import Mathlib
import Literature.MathematicalPhysics.QuantumFieldTheory.Balaban1983to89.B12Average012Analytic
import Literature.MathematicalPhysics.QuantumFieldTheory.Balaban1983to89.B12Average012Covariance
import Literature.MathematicalPhysics.QuantumFieldTheory.Balaban1983to89.B12Average012Periodicity

/-!
# `Balaban1983to89.B12Average012QtildeCovariance` — [Balaban1987RG1] (2.4), (2.16), (2.17), p. 267: the function
# `Q̃_V(B′)` of the b12 lineage's actual average and its LINEAR PART `LQ̃` are COVARIANT under the gauge
# transformations (2.16) (`LQ̃_{V^u}(R(u)B′) = u(Lc₋)LQ̃_V(B′)u(Lc₋)⁻¹`) and under the lattice translations (2.17)
# (`Q̃_{τ_{La}V}(τ_{La}B′)(c) = Q̃_V(B′)(c + a)`, same for `LQ̃`) — PROVED

HONEST FRAMING (cell `lit-balaban`, verbatim): statement-level skeleton of published theorems with citation tags;
proofs where landed; nothing here is a claim about the Yang–Mills mass gap.

CITATION HEADER.  T. Bałaban, *Renormalization group approach to lattice gauge field theories. I*, Commun. Math.
Phys. **109** (1987) 249–301, doi:10.1007/bf01215223 [Balaban1987RG1] (cell paper B12 = «[I]»): (2.4) p. 266, p. 267
(«LQ̃B′ + C̃(B′)»), (2.16)–(2.17) p. 269 («all the expressions in (2.12), together with the measure, are invariant with
respect to the gauge transformations U_{k+1} → U^u_{k+1}, B′ → R(u)B′ … Now consider a Euclidean symmetry r … (rU)(b)
= U(rb) (2.17). By their definitions the expressions in (2.1) are invariant with respect to these transformations.»);
p. 269 [PDF 21] re-read this generation from the held text `paper:balaban1987-cmp109-rg-i-small-field`.  Unit
`lit-balaban-r09` gen 9 (display owner of CMP 109; TAKING line `HOME/STATUS.md` 2026-08-21T09:5xZ), HOME
`run/shared/lean/pub/lit-balaban/`; SKELETON rows `B12.Eq2.4`, `B12.Eq2.16`, `B12.Eq2.17-2.18`, `B12.Def@267` (cells only).

DICTIONARY print → Lean (all PRE-EXISTING).  `Q̃_V(B′)(c)` ↦ `B12AverageCorridor267.Qtilde L 𝐔 V B′ c` for the family
(0.11) `𝐔 = B12ContourAverage253.Tavg`; `LQ̃` ↦ `B12AverageCorridor267.LQ` (derivative along `s ↦ sB′`); `V^u` ↦
`QuantumLattice.gaugeTransformZd u V`; `R(u)B′` ↦ `B12Average012Covariance.rotB u B′`; `τ_v` ↦
`B12Average012Periodicity.shiftE v`.

THE ARGUMENT FORMALISED.  (2.16): the finite identity `Q̃_{V^u}(R(u)B′) = u(Lc₋)Q̃_V(B′)u(Lc₋)⁻¹`
(`B12Average012Covariance.Qtilde_gaugeTransformZd`) needs the perturbed loops and the ratio `Ū(V′V)Ū(V)⁻¹` inside
the logarithm's domain; along `s ↦ sB′` these are continuous in `s` (indeed analytic: `B12Average012Analytic`) and
strictly inside at `s = 0` for a regular `V`, hence inside for all small `s` (`ContinuousAt.eventually_lt`, finitely
many loops), so the two sides of the identity agree on a neighbourhood of `s = 0` and have the same derivative there
(`Filter.EventuallyEq.deriv_eq`); the right side's derivative is `u·LQ̃_V(B′)·u⁻¹` by `hasDerivAt_Qtilde_line`.
(2.17): `τ(V′)τ(V) = τ(V′V)` and `\overline{τ_{La}U} = τ_aŪ` (`B12Average012Periodicity.avgBar_shiftE`) give the
exact covariance of `Q̃`, and of `LQ̃` by unfolding.

WHAT IS PROVED (kernel-checked, no `sorry`, axioms `propext`, `Classical.choice`, `Quot.sound`; NO definition, NO `Prop`
placeholder, net new unproved facts 0): `rotB_smul`, **`LQ_gaugeTransformZd`**, `pert_shiftE`, **`Qtilde_shiftE`**,
**`LQ_shiftE`**.

DIVERGENCES FROM PRINT / WHAT IS NOT PROVED (honest scope).  (a) (2.16) for `LQ̃` at `U1`-valued `ε₀`-regular `V`,
`(dL)²ε₀ < 1/100`, `d ≥ 1`, `U1`-valued `u`; the identity for `Q̃` itself at finite `B′` is the tree's, under its loop
hypotheses.  (b) Translations only among the Euclidean transformations (2.17)–(2.18) (as `B12Average012Periodicity`
(a)).  (c) `ℤᵈ` corner cubes and the lineage's (0.10)–(0.12).
-/

noncomputable section

open NormedSpace Finset Filter

namespace Literature.MathematicalPhysics.QuantumFieldTheory.Balaban1983to89.B12Average012QtildeCovariance

open _root_.Topology
open Literature.MathematicalPhysics.QuantumLattice (ZdEdge blockBase blockSites mem_blockSites_iff plaquetteHolonomyZd
  gaugeTransformZd)
open B7Prop1Explicit (U1 mem_U1)
open B12AverageCorridor267 (loopW offAxis pert pert_zero Qtilde LQ)
open B12ContourAverage253 (Tavg omegaA norm_loopW_Tavg_sub_one_le_local)
open B12SmallFieldRegion255 (avgBar)
open B12Average012Covariance (rotB rotB_apply Qtilde_gaugeTransformZd)
open B12Average012Analytic (analyticAt_pert analyticAt_loopW_Tavg analyticAt_avgBar hasDerivAt_Qtilde_line)
open B12Average012Periodicity (shiftE shiftE_apply avgBar_shiftE)

variable {d : ℕ}
variable {𝔸 : Type*} [NormedRing 𝔸] [NormedAlgebra ℂ 𝔸] [NormOneClass 𝔸] [CompleteSpace 𝔸] {L : ℕ}

omit [NormOneClass 𝔸] [CompleteSpace 𝔸] in
/-- [cite: Balaban1987RG1, (2.16) p.269] the rotation `R(u)` of (2.16) is linear: `R(u)(sB′) = sR(u)B′` (elementary API). -/
theorem rotB_smul (v : (Fin d → ℤ) → 𝔸ˣ) (s : ℂ) (B' : ZdEdge d → 𝔸) : rotB v (s • B') = s • rotB v B' := by
  funext b
  simp only [rotB_apply, Pi.smul_apply, mul_smul_comm, smul_mul_assoc]

/-- [cite: Balaban1987RG1, (2.16) p.269][cite: Balaban1987RG1, p.267] **THE LINEAR PART `LQ̃` OF (2.4) IS COVARIANT
UNDER THE GAUGE TRANSFORMATIONS (2.16)** `V^{(k)} ↦ (V^{(k)})^u`, `B′ ↦ R(u)B′`, for [I]'s actual (0.12)/(0.11) average:
`LQ̃_{V^u}(R(u)B′)(c) = u(Lc₋)·LQ̃_V(B′)(c)·u(Lc₋)⁻¹` at every `U1`-valued `ε₀`-regular `V` with `(dL)²ε₀ < 1/100`
(`d ≥ 1`) and every `U1`-valued `u` — the derivative at `s = 0` of the finite identity
`Q̃_{V^u}(sR(u)B′) = u(Lc₋)Q̃_V(sB′)u(Lc₋)⁻¹` (`B12Average012Covariance.Qtilde_gaugeTransformZd`), which holds for
all small `s` because the perturbed loops and the ratio `Ū(V′V)Ū(V)⁻¹` depend continuously (indeed analytically,
`B12Average012Analytic`) on `s` and lie strictly inside the logarithm's domain at `s = 0`. -/
theorem LQ_gaugeTransformZd (hL : 0 < L) (hd : 1 ≤ d) (V : ZdEdge d → 𝔸ˣ) (hV : ∀ b, V b ∈ U1 𝔸)
    {v : (Fin d → ℤ) → 𝔸ˣ} (hv : ∀ z, v z ∈ U1 𝔸) {ε₀ : ℝ} (hε₀ : 0 ≤ ε₀)
    (hsm : ((d : ℝ) * L) ^ 2 * ε₀ < 1 / 100)
    (h44 : ∀ (p : Fin d → ℤ) (i j : Fin d), i ≠ j → ‖((plaquetteHolonomyZd V p i j : 𝔸ˣ) : 𝔸) - 1‖ ≤ ε₀)
    (B' : ZdEdge d → 𝔸) (c : ZdEdge d) :
    LQ L (fun U : ZdEdge d → 𝔸ˣ => Tavg L U) (gaugeTransformZd v V) (rotB v B') c
      = (v (blockBase L c.1) : 𝔸) * LQ L (fun U : ZdEdge d → 𝔸ˣ => Tavg L U) V B' c
          * (((v (blockBase L c.1))⁻¹ : 𝔸ˣ) : 𝔸) := by
  haveI : NeZero L := ⟨hL.ne'⟩
  -- the analytic line `s ↦ V′_sV`, `V′_s = exp(isB′)`
  set U : ℂ → ZdEdge d → 𝔸ˣ := fun s => pert (s • B') V with hUdef
  have hU : ∀ b, AnalyticAt ℂ (fun s : ℂ => ((U s b : 𝔸ˣ) : 𝔸)) 0 :=
    analyticAt_pert (fun s : ℂ => s • B') (fun b => analyticAt_id.smul analyticAt_const) V
  have hU0 : U 0 = V := by simp only [hUdef, zero_smul, pert_zero]
  have hU1 : ∀ b, U 0 b ∈ U1 𝔸 := fun b => by rw [hU0]; exact hV b
  have h44' : ∀ (p : Fin d → ℤ) (i j : Fin d), i ≠ j →
      ‖((plaquetteHolonomyZd (U 0) p i j : 𝔸ˣ) : 𝔸) - 1‖ ≤ ε₀ := by rw [hU0]; exact h44
  -- the unperturbed off-axis loops lie in the logarithm's domain
  have hW0 : ∀ x ∈ offAxis L c, ‖((loopW L (fun U : ZdEdge d → 𝔸ˣ => Tavg L U) V c x : 𝔸ˣ) : 𝔸) - 1‖ < 1 := by
    intro x hx
    have hxB : x ∈ blockSites L c.1 := (Finset.mem_filter.1 hx).1
    have h := norm_loopW_Tavg_sub_one_le_local hL hd V (fun b => (mem_U1.mp (hV b)).1)
      (fun b => (mem_U1.mp (hV b)).2) hε₀ hsm.le c (fun p i j hij _ _ => h44 p i j hij) hxB
    have hω : omegaA d L ε₀ < 1 := by unfold omegaA; linarith
    exact h.trans_lt hω
  -- for small `s` the perturbed loops and the ratio stay in the domain
  have hWs : ∀ᶠ s : ℂ in 𝓝 0, ∀ x ∈ offAxis L c,
      ‖((loopW L (fun U : ZdEdge d → 𝔸ˣ => Tavg L U) (U s) c x : 𝔸ˣ) : 𝔸) - 1‖ < 1 := by
    rw [eventually_all_finset]
    intro x hx
    have hc : ContinuousAt (fun s : ℂ =>
        ‖((loopW L (fun U : ZdEdge d → 𝔸ˣ => Tavg L U) (U s) c x : 𝔸ˣ) : 𝔸) - 1‖) 0 :=
      ((analyticAt_loopW_Tavg U hU hL hU1 hε₀ hsm h44' c x).continuousAt.sub continuousAt_const).norm
    have h0 : ‖((loopW L (fun U : ZdEdge d → 𝔸ˣ => Tavg L U) (U 0) c x : 𝔸ˣ) : 𝔸) - 1‖ < 1 := by
      rw [hU0]; exact hW0 x hx
    exact hc.eventually_lt continuousAt_const h0
  have hQs : ∀ᶠ s : ℂ in 𝓝 0,
      ‖((avgBar L (U s) c * (avgBar L V c)⁻¹ : 𝔸ˣ) : 𝔸) - 1‖ < 1 := by
    have hc : ContinuousAt (fun s : ℂ => ‖((avgBar L (U s) c * (avgBar L V c)⁻¹ : 𝔸ˣ) : 𝔸) - 1‖) 0 := by
      have ha := (analyticAt_avgBar U hU hL hd hU1 hε₀ hsm h44' c).continuousAt
      simp only [Units.val_mul]
      exact ((ha.mul continuousAt_const).sub continuousAt_const).norm
    have h0 : ‖((avgBar L (U 0) c * (avgBar L V c)⁻¹ : 𝔸ˣ) : 𝔸) - 1‖ < 1 := by
      rw [hU0, mul_inv_cancel, Units.val_one, sub_self, norm_zero]; exact one_pos
    exact hc.eventually_lt continuousAt_const h0
  -- the finite covariance identity holds for all small `s`
  have hev : (fun s : ℂ => Qtilde L (fun U : ZdEdge d → 𝔸ˣ => Tavg L U) (gaugeTransformZd v V) (s • rotB v B') c)
      =ᶠ[𝓝 0] fun s : ℂ => (v (blockBase L c.1) : 𝔸)
        * Qtilde L (fun U : ZdEdge d → 𝔸ˣ => Tavg L U) V (s • B') c * (((v (blockBase L c.1))⁻¹ : 𝔸ˣ) : 𝔸) := by
    filter_upwards [hWs, hQs] with s hW' hQ
    rw [← rotB_smul]
    exact Qtilde_gaugeTransformZd hL hv (s • B') V c hW0 hW' hQ
  -- differentiate at `s = 0`
  have hder : HasDerivAt (fun s : ℂ => (v (blockBase L c.1) : 𝔸)
        * Qtilde L (fun U : ZdEdge d → 𝔸ˣ => Tavg L U) V (s • B') c * (((v (blockBase L c.1))⁻¹ : 𝔸ˣ) : 𝔸))
      ((v (blockBase L c.1) : 𝔸) * LQ L (fun U : ZdEdge d → 𝔸ˣ => Tavg L U) V B' c
        * (((v (blockBase L c.1))⁻¹ : 𝔸ˣ) : 𝔸)) 0 :=
    ((hasDerivAt_Qtilde_line hL hd V hV hε₀ hsm h44 B' c).const_mul _).mul_const _
  unfold LQ
  rw [hev.deriv_eq]
  exact hder.deriv

/-! ## Translations (2.17): `Q̃` and `LQ̃` are translation covariant (exactly, no domain condition) -/

omit [NormOneClass 𝔸] in
/-- [cite: Balaban1987RG1, (2.17) p.269] `(τ_v V′)(τ_v V) = τ_v(V′V)`: the perturbed configuration is translation
covariant (elementary API). -/
theorem pert_shiftE (v : Fin d → ℤ) (B' : ZdEdge d → 𝔸) (V : ZdEdge d → 𝔸ˣ) :
    pert (shiftE v B') (shiftE v V) = shiftE v (pert B' V) := by
  funext b
  rfl

omit [NormOneClass 𝔸] in
/-- [cite: Balaban1987RG1, (2.17) p.269][cite: Balaban1987RG1, (2.4) p.266] **(2.4)'s `Q̃` IS TRANSLATION COVARIANT**
for [I]'s actual average: `Q̃_{τ_{La}V}(τ_{La}B′)(c) = Q̃_V(B′)(c + a)` — «By their definitions the expressions in
(2.1) are invariant with respect to these transformations» at the level of (2.4), exactly (no regularity needed),
from `B12Average012Periodicity.avgBar_shiftE`. -/
theorem Qtilde_shiftE (hL : 0 < L) (V : ZdEdge d → 𝔸ˣ) (B' : ZdEdge d → 𝔸) (a : Fin d → ℤ) (c : ZdEdge d) :
    Qtilde L (fun U : ZdEdge d → 𝔸ˣ => Tavg L U) (shiftE ((L : ℤ) • a) V) (shiftE ((L : ℤ) • a) B') c
      = Qtilde L (fun U : ZdEdge d → 𝔸ˣ => Tavg L U) V B' (c.1 + a, c.2) := by
  unfold Qtilde
  rw [pert_shiftE]
  change (-Complex.I) • MatrixLog.mlog (((avgBar L (shiftE ((L : ℤ) • a) (pert B' V)) c
      * (avgBar L (shiftE ((L : ℤ) • a) V) c)⁻¹ : 𝔸ˣ) : 𝔸))
    = (-Complex.I) • MatrixLog.mlog (((avgBar L (pert B' V) (c.1 + a, c.2) * (avgBar L V (c.1 + a, c.2))⁻¹ : 𝔸ˣ) : 𝔸))
  rw [avgBar_shiftE hL, avgBar_shiftE hL, shiftE_apply, shiftE_apply]

omit [NormOneClass 𝔸] in
/-- [cite: Balaban1987RG1, (2.17) p.269][cite: Balaban1987RG1, p.267] **THE LINEAR PART `LQ̃` IS TRANSLATION COVARIANT**:
`LQ̃_{τ_{La}V}(τ_{La}B′)(c) = LQ̃_V(B′)(c + a)` (exactly). -/
theorem LQ_shiftE (hL : 0 < L) (V : ZdEdge d → 𝔸ˣ) (B' : ZdEdge d → 𝔸) (a : Fin d → ℤ) (c : ZdEdge d) :
    LQ L (fun U : ZdEdge d → 𝔸ˣ => Tavg L U) (shiftE ((L : ℤ) • a) V) (shiftE ((L : ℤ) • a) B') c
      = LQ L (fun U : ZdEdge d → 𝔸ˣ => Tavg L U) V B' (c.1 + a, c.2) := by
  unfold LQ
  have e : ∀ s : ℂ, s • shiftE ((L : ℤ) • a) B' = shiftE ((L : ℤ) • a) (s • B') := fun s => by
    funext b; rfl
  simp only [e, Qtilde_shiftE hL]

end Literature.MathematicalPhysics.QuantumFieldTheory.Balaban1983to89.B12Average012QtildeCovariance

end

Aim of the exercise. Work out how many lines above contain the word "valued". Give only the number.

Task response. 4